Institute for Pediatric Regenerative Medicine, Shriners Hospitals for Children, Northern California, California 95817.
Department of Neurology.
J Neurosci. 2018 Feb 14;38(7):1802-1820. doi: 10.1523/JNEUROSCI.1291-17.2018. Epub 2018 Jan 15.
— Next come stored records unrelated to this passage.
import Summits.QuantumFields.BalabanUV.T4Continuum.Support.B13AssemblyCoresEndSubstrate
import Summits.QuantumFields.BalabanUV.T4Continuum.Support.B13StepEndInsOpBalaban
import Summits.QuantumFields.BalabanUV.T4Continuum.Support.SubstrateO1Readings

/-!
# B13AssemblyCoresEndSubstrateBalabanUniform — NE5 ∕ U3: ONE CONSTANT FOR EVERY DRIVEN TWO-RUN OBJECT AND EVERY LETTER PACKAGE (η-UNIFORMITY
# AT THE SUBSTRATE's O1 INSTANCE) ON THE (2.14)-CORES ROAD, W1 PRODUCED AT BAŁABAN's TIER-B BACKGROUND, ARITHMETIC LETTERS CHOSEN FROM THE SIZES
# — the η-uniform companion of `B13AssemblyCoresEndSubstrateBalaban` (this lineage, same generation), built on this lineage's EXPLICIT-CONSTANT face
# `B13AssemblyCoresEndSubstrate.ne5_substrate_cores_actNorm` (p222947 §1) BY NAME

Cell `pub-balaban`, unit `b2b-balaban-t4-ne5-formalise-leaf-08` (NE5 formalisation swarm, LEAF PROVER 08, gen 10; the (2.14)-CORES ROAD lineage;
typer `t4/formal/NE5/LEAVES.md` v2.7 CLAIM RULE 7 (b) ∕ CLAIM RULE 1; journal INTENT `HOME/CLAIMS.log`).  THE CORES-ROAD TWIN of leaf-10-g9's
`B13StepEndInsOpSubstrate.uniform_ne5_of_substrate_insOp_balaban_ne3Shape` (p226898 §2).  Imports this lineage's `B13AssemblyCoresEndSubstrate`,
leaf-10-g8's `B13StepEndInsOpBalaban` (for `sqrt_rate_pos_lt_one` ∕ `c1_balaban_nonneg` and, through `B13StepEndArithmetic` ∕ `OutputRateArithmetic`,
the reach-letter algebra `reach_elim_iff` ∕ `reach_binders_exists` ∕ `smallness_of_gain` BY NAME) and substrate-p1's `SubstrateO1Readings` ONLY; edits
nothing; defines NO species reading (owner RULING R41) and constructs ∕ discharges NOTHING of the instance (DESIGN RULE R34).  Summits-side new work
under the LEAN PLACEMENT RULE (bookkeeping; 0 `def`, 0 cite tags — printed KIND only).  HONEST FRAMING: rung (B)+1 of the FINITE-VOLUME T⁴ continuum
programme — NOT infinite volume, NOT a mass gap, NOT the Clay problem, and **NOT A PROOF OF NE5** (NOT PRINTED: the series prints ε-UNIFORM bounds,
never η-RATES; cell GAPS G-t4-U3-1), NOT a proof of NE2 or NE3: the theorem is an IMPLICATION whose wall binders are DISPLAYED HYPOTHESES about the
substrate's letters and (2.14)-cores of record, asserted nowhere.  R48 ∕ R49 HONEST LINE: `slotsOfRecord` is the VALUE-TABLE model (poorer than print
at MI-R, [Balaban1988RG2Cluster] Lemma 1 (1.33)); Road D is of record for MI-R, instance = substrate; VALUE UNCHANGED.  HONEST DEPENDENCY (cell line,
verbatim): continuum YM on T⁴ ⇐ BetaPertH ∧ nine spine estimates (0/9 proved); BetaPertH ⇐ (D1) ∧ (D4) ∧ CAP+tail; G-an2-4 gates asym, D1 and NE2/3/4.

WHAT THIS FILE DOES (composition BY NAME; no analytic estimate of its own).  **`uniform_ne5_of_substrate_cores_balaban_ne3Shape`**: fix the SIZES —
node U1b's ∕ the owner's letters `o, d, L, M, a, α, β, Cn, a′, η, θ, B₁, B₂, B₃, Λ₂, …, Λ₅` (with `θ < 1` — here a SIZE, since `C₅` is chosen before the
data), the decay rate `κ ≥ 0`, the anchored exponential norm `0 ≤ Φ′ < 1∕36`, the levels `EA₀, E₀ ≥ 0`, the slice-budget constants `cA, cB ≥ 0`, the floor
`r₀ > 0`, W4's constant `δ′ ≥ 0`, the prescribed rate `√(max θ L⁻¹) ≤ θ′ ≤ 1`, the age damping `0 < ω < 1` — subject to the TWO STRICT SIZE
INEQUALITIES `cA(EA₀ + E₀) < 1 − ω`, `ω + (Φ′∕(1 − 36Φ′))·cA·(1 − ω)∕(1 − ω − cA(EA₀ + E₀)) < θ′`.  The reach letters `ρ₀ < 1`, `k₀`, `B ≥ 0` are then
CHOSEN FROM THE SIZES (leaf-10's `reach_elim_iff` ∕ `reach_binders_exists` at the input rate `Θ := √(max θ L⁻¹)`, `0 < Θ < 1` by `sqrt_rate_pos_lt_one`,
W1's constant `c₁ := √(2B₁·2CpertRec∕(1 − Θ²)) + √(2B₂Λ₂CpertRec) + √(2B₃Λ₃CpertRec) + Λ₄Cn + Λ₅Cn ≥ 0` by `c1_balaban_nonneg`) and `C₅` is the diamond's
closed form `((Φ′∕(1 − 36Φ′)∕(1 − ρ₀))·(c₁∕r₀) + (Φ′∕(1 − 36Φ′)∕(1 − ρ₀))·δ′ + B)·(θ′ − ω)∕(θ′ − (ω + (Φ′∕(1 − 36Φ′)∕(1 − ρ₀))·cA))`.  Then for EVERY
gauge group, driven two-run object `D : DrivenRuns 𝔾`, representation `ιr`, letters `cc ag sg`, frame `Pm`, insertion-operator sort `IOp`, factor
index data `𝒵 domZ Jc Vv mI`, EVERY letter package `Lsl` with `Lsl.ins.ω = ω`, its six letter conditions (p221190 §1) and factorisation datum
`(iopAt, hiopA)` (p221190 §2), admissible data `dom ∕ 𝒞 ∕ N ∕ RgV` in the (3.35)-class and in U1b's shape `NE3Shape … Cn θ`, towers over `D`'s run-B
backgrounds, O1 letters at the substrate's tables, window, W3 ×2, L05∕L06, `RawBounded` ×2, floor, W4 at `Θ`, rooms, factor letters `m⋆, mf, bf, N₀f` of
the substrate's cores `coresRec` on the `measOp`-balls, history radius `H`, stripped majorant `A′` with its decay split and its anchored-norm bound by
`Φ′`: the displayed binders IMPLY `NE5 (B13StepOfRecord.outA (slotsOfRecord …) E₀ cB) (B13StepOfRecord.outB (slotsOfRecord …) E₀ cB) W κ θ′ C₅` — ONE
application of p222947 §1 per instance with `hwer` := substrate-p1's `weightedEntrywiseRate_slotsOfRecord_balaban_ne3Shape`.  The η-UNIFORMITY is
the quantifier order `∃ C₅, ∀ 𝔾 D … Lsl …`.  Headline wording (trigger c5 ∕ referee INFO-38): «END ⇐ instance letters», never «leaf instantiated»;
0∕12 leaves on Bałaban's concrete objects; spine 0∕9.  `FlowStep.BetaPertH`, (B), (B^μ) do not occur.  0 sorry; axioms ⊆ {propext, Classical.choice,
Quot.sound}.
-/

noncomputable section

open scoped BigOperators Matrix.Norms.L2Operator
open Metric Set

namespace Summit.QuantumFields.BalabanUV.T4Continuum.B13AssemblyCoresEndSubstrateBalabanUniform

open _root_.MeasureTheory
open Literature.MathematicalPhysics.QuantumFieldTheory.Balaban1983to89
open Literature.MathematicalPhysics.QuantumFieldTheory.Balaban1983to89.T4OutputRate (DecayBound NE5)
open Literature.MathematicalPhysics.QuantumFieldTheory.Balaban1983to89.B5Prop11Plancherel (Tor fine)
open Literature.MathematicalPhysics.QuantumFieldTheory.Balaban1983to89.B5G183RateUnitTower (lev lev_neZero)
open Literature.MathematicalPhysics.QuantumFieldTheory.Balaban1983to89.T4EtaRateMin (NE3Shape)
open Summit.QuantumFields.BalabanUV.T4Continuum
open Summit.QuantumFields.BalabanUV.T4Continuum.B13OpDatum
open Summit.QuantumFields.BalabanUV.T4Continuum.B13OpDatumJunctions (opOf RawBounded WeightedEntrywiseRate)
open Summit.QuantumFields.BalabanUV.T4Continuum.B13OpMeasurable (measOp)
open Summit.QuantumFields.BalabanUV.T4Continuum.B13StepTermLabels (InnerLabel)
open Summit.QuantumFields.BalabanUV.T4Continuum.B13InnerData (Bnd b13InnerData)
open Summit.QuantumFields.BalabanUV.T4Continuum.B13HistMeasurable (MeasPotFrame B13HistM)
open Summit.QuantumFields.BalabanUV.T4Continuum.B13TermCoreFamily (factorCores)
open Summit.QuantumFields.BalabanUV.T4Continuum.B13TermCoreMass (factorMass)
open Summit.QuantumFields.BalabanUV.T4Continuum.UrsellTreeSum (ind)
open Summit.QuantumFields.BalabanUV.T4Continuum.UrsellTermBudget (actSum)
open Summit.QuantumFields.BalabanUV.T4Continuum.B13DomainGeometryTR (SCube footprint)
open Summit.QuantumFields.BalabanUV.T4Continuum.B13StepOfRecord (assembly step outA outB)
open Summit.QuantumFields.BalabanUV.T4Continuum.B13AssemblyCoresEndRestrictRecord (coresRec)
open Summit.QuantumFields.BalabanUV.T4Continuum.B13AssemblyCoresEndSubstrate (ne5_substrate_cores_actNorm)
open Summit.QuantumFields.BalabanUV.T4Continuum.B13StepOfRecordSubstrate (opB_mem_measOp_slotsOfRecord)
open Summit.QuantumFields.BalabanUV.T4Continuum.B13StepEndArithmetic (reach_elim_iff smallness_of_gain)
open Summit.QuantumFields.BalabanUV.T4Continuum.OutputRateArithmetic (reach_binders_exists)
open Summit.QuantumFields.BalabanUV.T4Continuum.B13StepEndInsOpBalaban (sqrt_rate_pos_lt_one c1_balaban_nonneg)
open Summit.QuantumFields.BalabanUV.T4Continuum.B13ReadingsDecay (ReadsTowerCovA ReadsTowerCovB CovWeightDominatesDist)
open Summit.QuantumFields.BalabanUV.T4Continuum.B13ReadingsImage
open Summit.QuantumFields.BalabanUV.T4Continuum.B13ReadingsLocal (PotQLipschitzReading PotRLipschitzReading)
open Summit.QuantumFields.BalabanUV.T4Continuum.B13ReadingsAssembly (CpertRec)
open Summit.QuantumFields.BalabanUV.T4Continuum.SubstrateO1Readings (weightedEntrywiseRate_slotsOfRecord_balaban_ne3Shape)
open Summit.QuantumFields.BalabanUV.T4Continuum.DecayRateInterpolation (EntryDecay)
open Summit.QuantumFields.BalabanUV.T4Continuum.SubstrateBackgroundTransporters (unitMod)
open Summit.QuantumFields.BalabanUV.T4Continuum.SubstrateTwoRunsDriven (DrivenRuns)
open Summit.QuantumFields.BalabanUV.T4Continuum.SubstrateRawSpecies
open Summit.QuantumFields.BalabanUV.T4Continuum.SubstrateSlotsOfRecord
open Summit.QuantumFields.BalabanUV.T4Continuum.BalabanAveragedTowerUnit (idx)
open Summit.QuantumFields.BalabanUV.T4Continuum.GaugeTermScalarData (QuT Q1)
open Summit.QuantumFields.BalabanUV.T4Continuum.RegularSiteTransporters (siteT)
open Summit.QuantumFields.BalabanUV.T4Continuum.RegularBackgroundTower (RegularTransporters)
open Summit.QuantumFields.BalabanUV.T4Continuum.NE2ColourPerturbedLayer (pertCovC)
open Summit.QuantumFields.BalabanUV.T4Continuum.NE2BalabanRoot (balabanPert)
open Summit.QuantumFields.BalabanUV.T4Continuum.NE2BalabanGauge (gaugeSlot liftR)
open Summit.QuantumFields.BalabanUV.T4Continuum.NE2BalabanThreshold (etaStar)
open Summit.QuantumFields.BalabanUV.T4Continuum.NE2FromNE3Carrier (ne2Loc)
open Summit.QuantumFields.BalabanUV.T4Continuum.MinimalActionRate (minActReadings)

section Uniform

variable {d : ℕ} (L : ℕ) [NeZero L] (M : Fin d → ℕ) [hM : ∀ μ, NeZero (M μ)] (a : ℝ) (ha : 0 < a)
variable {o : Type*} [Fintype o] [DecidableEq o] {α β C a' η θ : ℝ} {m : Type*} [Fintype m] [DecidableEq m]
In the CNS, myelination and remyelination depend on the successful progression and maturation of oligodendroglial lineage cells, including proliferation and differentiation of oligodendroglial progenitor cells (OPCs). Previous studies have reported that Sox2 transiently regulates oligodendrocyte (OL) differentiation in the embryonic and perinatal spinal cord and appears dispensable for myelination in the postnatal spinal cord. However, the role of Sox2 in OL development in the brain has yet to be defined. We now report that Sox2 is an essential positive regulator of developmental myelination in the postnatal murine brain of both sexes. Stage-specific paradigms of genetic disruption demonstrated that Sox2 regulated brain myelination by coordinating upstream OPC population supply and downstream OL differentiation. Transcriptomic analyses further supported a crucial role of Sox2 in brain developmental myelination. Consistently, oligodendroglial Sox2-deficient mice developed severe tremors and ataxia, typical phenotypes indicative of hypomyelination, and displayed severe impairment of motor function and prominent deficits of brain OL differentiation and myelination persisting into the later CNS developmental stages. We also found that Sox2 was required for efficient OPC proliferation and expansion and OL regeneration during remyelination in the adult brain and spinal cord. Together, our genetic evidence reveals an essential role of Sox2 in brain myelination and CNS remyelination, and suggests that manipulation of Sox2 and/or Sox2-mediated downstream pathways may be therapeutic in promoting CNS myelin repair. Promoting myelin formation and repair has translational significance in treating myelin-related neurological disorders, such as periventricular leukomalacia and multiple sclerosis in which brain developmental myelin formation and myelin repair are severely affected, respectively. In this report, analyses of a series of genetic conditional knock-out systems targeting different oligodendrocyte stages reveal a previously unappreciated role of Sox2 in coordinating upstream proliferation and downstream differentiation of oligodendroglial lineage cells in the mouse brain during developmental myelination and CNS remyelination. Our study points to the potential of manipulating Sox2 and its downstream pathways to promote oligodendrocyte regeneration and CNS myelin repair.
在中枢神经系统中,少突胶质细胞的髓鞘形成和再髓鞘依赖于少突胶质细胞谱系细胞的成功增殖和成熟,包括少突胶质前体细胞(OPC)的增殖和分化。先前的研究报道,Sox2 短暂调节胚胎和围产期脊髓中的少突胶质细胞(OL)分化,并且在出生后脊髓中的髓鞘形成中似乎是可有可无的。然而,Sox2 在大脑中 OL 发育中的作用尚未确定。我们现在报告 Sox2 是两性出生后鼠脑发育性髓鞘形成的必需的正调控因子。阶段特异性遗传破坏范式表明,Sox2 通过协调上游 OPC 群体供应和下游 OL 分化来调节脑髓鞘形成。转录组分析进一步支持 Sox2 在脑发育性髓鞘形成中的关键作用。一致地,少突胶质 Sox2 缺陷型小鼠表现出严重的震颤和共济失调,这是低髓鞘形成的典型表型,并且表现出严重的运动功能障碍以及大脑 OL 分化和髓鞘形成的明显缺陷,持续到中枢神经系统发育的后期阶段。我们还发现 Sox2 对于成年大脑和脊髓中的再髓鞘过程中 OPC 的增殖和扩增以及 OL 的再生是必需的。总的来说,我们的遗传证据揭示了 Sox2 在脑髓鞘形成和中枢神经系统再髓鞘中的重要作用,并表明 Sox2 和/或 Sox2 介导的下游途径的操纵可能在促进中枢神经系统髓鞘修复方面具有治疗作用。促进髓鞘形成和修复在治疗髓鞘相关神经疾病方面具有转化意义,例如脑室周围白质软化症和多发性硬化症,其中大脑发育性髓鞘形成和髓鞘修复受到严重影响。在本报告中,对靶向不同少突胶质细胞阶段的一系列遗传条件性敲除系统的分析揭示了 Sox2 在协调发育性髓鞘形成和中枢神经系统再髓鞘过程中大脑中少突胶质细胞谱系细胞的上游增殖和下游分化中的以前未被认识到的作用。我们的研究指出了操纵 Sox2 及其下游途径以促进少突胶质细胞再生和中枢神经系统髓鞘修复的潜力。